Sep 22, 2008

Mundddddddddddy Night Football

A slight bounce back day on Sunday picking up 11 of the 3 billion units I lost on Saturday

Pirates lost their home closer, to cap off a horrendous home slate where they failed to reach .500 even at home. They have 91 losses in this their 16th consecutive losing season

For whatever reason Jack Wilson got a standing ovation by the near empty crowd 
This is the only city that applauds a balding piece of shit buck toothed shortstop who has been a part of more losing seasons than anybody else on this laughable Pittsburgh Baseball Circus
The only reason for the applause could have been that he is finally leaving
The Pirates are still within reach of 98 losses
Keep the Faith


The Ryan Mundy Night Football Pick of the Week

2 units New York Jets +8.5 LOSER

YTD- 39-23 +28 units



The Office
Season One

Episode Three
"Health Care"

Dwight Schrute:Who wrote this 'hilarious' one, anal fissures?
Kevin:That's a real thing.
Dwight Schrute:Yeah, well no one here has it.
Kevin:[timidly looks around] Someone has it.


Dwight Schrute:Okay, first, let's go over some parameters.
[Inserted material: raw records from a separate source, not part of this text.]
import Mathlib
import Summits.CriticalPhenomena.CardyFormulaZ2.Theorems.CardyWhiteToColouredDriftBoundPlackettStein
import Summits.CriticalPhenomena.CardyFormulaZ2.Theorems.CardyWhiteToColouredDriftBoundPlackettEnvelope

/-!
# Plackett/Piterbarg drift identity for the noise heat flow, part 3: differentiation under the
# Gaussian integral

Helper file for crux item `DriftBound` (stmt-CriticalPhenomena-4596) of route `CardyWhiteToColoured`
(`CardyFormulaZ2`), line `registered` (`Cruxes/DriftBound/Lines/birth.lean`, lead c3), sub-goal
`pl_hasDerivAt_integral_linGauss` of the exact drift identity: differentiation under the Gaussian
integral.

Setting: `I` finite, `ι` countable, `γ∞ = ⨂_e N(0,1)` (Mathlib `Measure.infinitePi`) on `ι → ℝ`,
`Φ ∈ C¹_b(ℝ^I)`, and a one-parameter family of `ℓ¹`-linear Gaussian series
`X^σ_i(ξ) = ∑' e, G σ i e ξ_e` whose coefficients and `σ`-derivatives `G' σ i e` are dominated, for
`σ` in an open interval `(a, b)`, by one summable envelope `u`: `|G σ i e|, |G' σ i e| ≤ u e`. Then
`σ ↦ E[Φ(X^σ)]` is differentiable on `(a, b)` with derivative `E[DΦ(X^σ)[Ẋ^σ]]`, where
`Ẋ^σ_i(ξ) = ∑' e, G' σ i e ξ_e`:

* termwise differentiation of the series for a.e. `ξ` (those with `∑_e |u_e| |ξ_e| < ∞`,
  `pl_ae_summable_envelope`), Mathlib `hasDerivAt_tsum_of_isPreconnected`, then the chain rule;
* differentiation under `∫ dγ∞` by domination (`hasDerivAt_integral_of_dominated_loc_of_deriv_le`)
  with the integrable bound `M ∑' e, |u_e| |ξ_e|` (`pl_integrable_envelope`), `M` bounding `‖DΦ‖`.

References: D. Beliaev, S. Muirhead, A. Rivera, Ann. Probab. 48 (2020), Lemma 2.22 (Piterbarg's
formula; this file is its differentiation-under-the-integral step); S. Muirhead, H. Vanneuville,
Ann. Inst. H. Poincaré Probab. Stat. 56 (2020), §2.1 (discretised white noise).
-/

noncomputable section

namespace Summit.CriticalPhenomena.CardyFormulaZ2.Cruxes.DriftBound.Birth

open MeasureTheory ProbabilityTheory Filter Topology Set
open scoped ENNReal NNReal

variable {ι : Type*} {I : Type*} [Fintype I]

/-- One coordinate of a dominated linear series against a noise with finite envelope is summable
and bounded by the envelope: `|∑' e, c_e ξ_e| ≤ ∑' e, v_e |ξ_e|` when `|c_e| ≤ v_e`. -/
theorem pd_norm_tsum_le {c v ξ : ι → ℝ} (hc : ∀ e, |c e| ≤ v e)
    (hξ : Summable fun e => v e * |ξ e|) :
    (Summable fun e => c e * ξ e) ∧ ‖∑' e, c e * ξ e‖ ≤ ∑' e, v e * |ξ e| := by
  have hle : ∀ e, ‖c e * ξ e‖ ≤ v e * |ξ e| := fun e => by
    rw [Real.norm_eq_abs, abs_mul]
    exact mul_le_mul_of_nonneg_right (hc e) (abs_nonneg _)
  exact ⟨hξ.of_norm_bounded hle, tsum_of_norm_bounded hξ.hasSum hle⟩

/-- The sup norm of a vector of dominated linear series is bounded by the envelope. -/
theorem pd_pi_norm_tsum_le {c : I → ι → ℝ} {v ξ : ι → ℝ} (hv : ∀ e, 0 ≤ v e)
    (hc : ∀ i e, |c i e| ≤ v e) (hξ : Summable fun e => v e * |ξ e|) :
    ‖(fun i : I => ∑' e, c i e * ξ e)‖ ≤ ∑' e, v e * |ξ e| :=
  (pi_norm_le_iff_of_nonneg (tsum_nonneg fun e => mul_nonneg (hv e) (abs_nonneg _))).2
    fun i => (pd_norm_tsum_le (hc i) hξ).2

/-- **Termwise differentiation of a dominated linear Gaussian series** at a noise with finite
envelope: if `|g σ e|, |g' σ e| ≤ v e` on `(a, b)` with `g' σ e` the `σ`-derivative of `g σ e`, and
`∑_e v_e |ξ_e| < ∞`, then `σ ↦ ∑' e, g σ e ξ_e` has derivative `∑' e, g' σ e ξ_e` on `(a, b)`
(Mathlib `hasDerivAt_tsum_of_isPreconnected` on the interval). -/
theorem pd_hasDerivAt_tsum {a b : ℝ} {g g' : ℝ → ι → ℝ} {v ξ : ι → ℝ}
    (hg : ∀ σ ∈ Ioo a b, ∀ e, HasDerivAt (fun s => g s e) (g' σ e) σ)
    (hgv : ∀ σ ∈ Ioo a b, ∀ e, |g σ e| ≤ v e) (hg'v : ∀ σ ∈ Ioo a b, ∀ e, |g' σ e| ≤ v e)
    (hξ : Summable fun e => v e * |ξ e|) {σ : ℝ} (hσ : σ ∈ Ioo a b) :
    HasDerivAt (fun s => ∑' e, g s e * ξ e) (∑' e, g' σ e * ξ e) σ := by
  have hle : ∀ e, ∀ s ∈ Ioo a b, ‖g' s e * ξ e‖ ≤ v e * |ξ e| := fun e s hs => by
    rw [Real.norm_eq_abs, abs_mul]
    exact mul_le_mul_of_nonneg_right (hg'v s hs e) (abs_nonneg _)
  exact hasDerivAt_tsum_of_isPreconnected (g := fun e s => g s e * ξ e)
    (g' := fun e s => g' s e * ξ e) hξ isOpen_Ioo isPreconnected_Ioo
    (fun e s hs => (hg s hs e).mul_const (ξ e)) hle hσ (pd_norm_tsum_le (hgv σ hσ) hξ).1 hσ

/-- **Chain rule for the field**: for a noise `ξ` with finite envelope and `Φ` differentiable,
`σ ↦ Φ(X^σ ξ)` has derivative `DΦ(X^σ ξ)[Ẋ^σ ξ]` on `(a, b)`, where `X^σ_i ξ = ∑' e, G σ i e ξ_e`
and `Ẋ^σ_i ξ = ∑' e, G' σ i e ξ_e`. -/
theorem pd_hasDerivAt_comp {a b : ℝ} {G G' : ℝ → I → ι → ℝ} {v ξ : ι → ℝ}
    (hG : ∀ σ ∈ Ioo a b, ∀ i e, HasDerivAt (fun s => G s i e) (G' σ i e) σ)
    (hGv : ∀ σ ∈ Ioo a b, ∀ i e, |G σ i e| ≤ v e) (hG'v : ∀ σ ∈ Ioo a b, ∀ i e, |G' σ i e| ≤ v e)
    (hξ : Summable fun e => v e * |ξ e|) {Φ : (I → ℝ) → ℝ} (hΦ : Differentiable ℝ Φ)
    {σ : ℝ} (hσ : σ ∈ Ioo a b) :
    HasDerivAt (fun s => Φ (fun i => ∑' e, G s i e * ξ e))
      (fderiv ℝ Φ (fun i => ∑' e, G σ i e * ξ e) (fun i => ∑' e, G' σ i e * ξ e)) σ := by
  have hX : HasDerivAt (fun s => fun i => ∑' e, G s i e * ξ e) (fun i => ∑' e, G' σ i e * ξ e) σ :=
    hasDerivAt_pi.2 fun i => pd_hasDerivAt_tsum (fun s hs e => hG s hs i e)
      (fun s hs e => hGv s hs i e) (fun s hs e => hG'v s hs i e) hξ hσ
  exact (hΦ _).hasFDerivAt.comp_hasDerivAt σ hX

variable [Countable ι]

omit [Fintype I] in
/-- The vector of linear series `ξ ↦ (∑' e, c i e ξ_e)_i` is measurable in the noise. -/
theorem pd_measurable_linSeries (c : I → ι → ℝ) :
    Measurable fun ξ : ι → ℝ => fun i : I => ∑' e, c i e * ξ e :=
  measurable_pi_lambda _ fun _ => Measurable.tsum fun e => measurable_const.mul (measurable_pi_apply e)

/-- **Differentiation under the Gaussian integral (registered form).** For `Φ ∈ C¹_b(ℝ^I)` (`I`
finite), a countable family of i.i.d. standard Gaussians `ξ_e` (`γ∞ = Measure.infinitePi`), and
`ℓ¹`-linear series `X^σ_i = ∑' e, G σ i e ξ_e` whose coefficients and `σ`-derivatives are dominated
on `(a, b) ∋ σ₀` by a summable envelope `u`,
`d/dσ|_{σ₀} ∫ Φ(X^σ ξ) dγ∞(ξ) = ∫ DΦ(X^{σ₀} ξ)[Ẋ^{σ₀} ξ] dγ∞(ξ)` with `Ẋ^σ_i = ∑' e, G' σ i e ξ_e`
(Beliaev–Muirhead–Rivera 2020, Lemma 2.22, differentiation step). Proof: replace `u` by `|u| ≥ 0`;
off a `γ∞`-null set `∑_e |u_e| |ξ_e| < ∞` (`pl_ae_summable_envelope`), where the integrand is
differentiable in `σ` (`pd_hasDerivAt_comp`) with derivative bounded by `M ∑' e, |u_e| |ξ_e|`
(integrable, `pl_integrable_envelope`); conclude by
`hasDerivAt_integral_of_dominated_loc_of_deriv_le`. -/
theorem pl_hasDerivAt_integral_linGauss : ∀ {ι : Type} [Countable ι] {I : Type} [Fintype I] (a b σ₀ : ℝ), σ₀ ∈ Set.Ioo a b → ∀ (G G' : ℝ → I → ι → ℝ) (u : ι → ℝ), Summable u → (∀ σ ∈ Set.Ioo a b, ∀ (i : I) (e : ι), HasDerivAt (fun s : ℝ => G s i e) (G' σ i e) σ) → (∀ σ ∈ Set.Ioo a b, ∀ (i : I) (e : ι), |G σ i e| ≤ u e) → (∀ σ ∈ Set.Ioo a b, ∀ (i : I) (e : ι), |G' σ i e| ≤ u e) → ∀ (Φ : (I → ℝ) → ℝ) (M : ℝ), ContDiff ℝ 1 Φ → (∀ x : I → ℝ, |Φ x| ≤ M) → (∀ x : I → ℝ, ‖fderiv ℝ Φ x‖ ≤ M) → HasDerivAt (fun σ : ℝ => MeasureTheory.integral (MeasureTheory.Measure.infinitePi (fun _ : ι => ProbabilityTheory.gaussianReal 0 1)) (fun ξ : ι → ℝ => Φ (fun i : I => ∑' e : ι, G σ i e * ξ e))) (MeasureTheory.integral (MeasureTheory.Measure.infinitePi (fun _ : ι => ProbabilityTheory.gaussianReal 0 1)) (fun ξ : ι → ℝ => fderiv ℝ Φ (fun i : I => ∑' e : ι, G σ₀ i e * ξ e) (fun i : I => ∑' e : ι, G' σ₀ i e * ξ e))) σ₀ := by
  intro ι _ I _ a b σ₀ hσ₀ G G' u hu hG hGu hG'u Φ M hΦ hΦM hΦ'M
  -- the nonnegative envelope `v = |u|`
  have hv0 : ∀ e, 0 ≤ |u e| := fun e => abs_nonneg _
  have hvs : Summable fun e => |u e| := hu.abs
  have hGv : ∀ σ ∈ Ioo a b, ∀ i e, |G σ i e| ≤ |u e| := fun σ hσ i e =>
    (hGu σ hσ i e).trans (le_abs_self _)
  have hG'v : ∀ σ ∈ Ioo a b, ∀ i e, |G' σ i e| ≤ |u e| := fun σ hσ i e =>
    (hG'u σ hσ i e).trans (le_abs_self _)
  have hM0 : 0 ≤ M := (norm_nonneg _).trans (hΦ'M 0)
  have hΦd : Differentiable ℝ Φ := hΦ.differentiable one_ne_zero
  have hΦc : Continuous Φ := hΦ.continuous
  have hΦ'c : Continuous (fderiv ℝ Φ) := hΦ.continuous_fderiv one_ne_zero
  have hev : Continuous fun p : (I → ℝ) × (I → ℝ) => fderiv ℝ Φ p.1 p.2 :=
    (hΦ'c.comp continuous_fst).clm_apply continuous_snd
  -- measurability of `X^σ` and `Ẋ^σ`
  have hXm : ∀ σ, Measurable fun ξ : ι → ℝ => fun i : I => ∑' e, G σ i e * ξ e := fun σ =>
    pd_measurable_linSeries (G σ)
  have hX'm : ∀ σ, Measurable fun ξ : ι → ℝ => fun i : I => ∑' e, G' σ i e * ξ e := fun σ =>
    pd_measurable_linSeries (G' σ)
  refine (hasDerivAt_integral_of_dominated_loc_of_deriv_le
    (μ := Measure.infinitePi fun _ : ι => gaussianReal 0 1)
    (F := fun σ ξ => Φ (fun i => ∑' e, G σ i e * ξ e))
    (F' := fun σ ξ => fderiv ℝ Φ (fun i => ∑' e, G σ i e * ξ e) (fun i => ∑' e, G' σ i e * ξ e))
    (bound := fun ξ => M * ∑' e, |u e| * |ξ e|)
    (Ioo_mem_nhds hσ₀.1 hσ₀.2) ?_ ?_ ?_ ?_ ?_ ?_).2
  · exact Eventually.of_forall fun σ => (hΦc.measurable.comp (hXm σ)).aestronglyMeasurable
  · exact pl_integrable_of_bounded_infinitePi (hΦc.measurable.comp (hXm σ₀)) fun ξ => hΦM _
  · exact (hev.measurable.comp ((hXm σ₀).prodMk (hX'm σ₀))).aestronglyMeasurable
  · filter_upwards [pl_ae_summable_envelope hvs hv0] with ξ hξ
    intro σ hσ
    calc ‖fderiv ℝ Φ (fun i => ∑' e, G σ i e * ξ e) (fun i => ∑' e, G' σ i e * ξ e)‖
        ≤ M * ‖(fun i : I => ∑' e, G' σ i e * ξ e)‖ := (fderiv ℝ Φ _).le_of_opNorm_le (hΦ'M _) _
      _ ≤ M * ∑' e, |u e| * |ξ e| :=
          mul_le_mul_of_nonneg_left (pd_pi_norm_tsum_le hv0 (hG'v σ hσ) hξ) hM0
  · exact (pl_integrable_envelope hvs hv0).const_mul M
  · filter_upwards [pl_ae_summable_envelope hvs hv0] with ξ hξ
    intro σ hσ
    exact pd_hasDerivAt_comp hG hGv hG'v hξ hΦd hσ

end Summit.CriticalPhenomena.CardyFormulaZ2.Cruxes.DriftBound.Birth

end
How many people can I fire?
Michael Scott:Uh, none: you're picking a healthcare plan.
Dwight Schrute:Okay we'll table that for now...


Voice:You mean the elevator that takes you down into the mine shaft? It's not really a ride.
Michael Scott:Uh, it says here that it's a 300-foot drop.
Voice:Well it goes 300 feet into the earth but it moves really slowly.
Michael Scott:So it's not a free fall?
Voice:It's an industrial coal elevator.
Michael Scott:Uh... alright, well, once you get down into the mine, you got laser tag or something?



Michael Scott:The most sacred thing I do is care... Today I am in charge of picking a great new healthcare plan. Right? That's what this is all about. Does that make me their doctor? Um, yes. Like a specialist.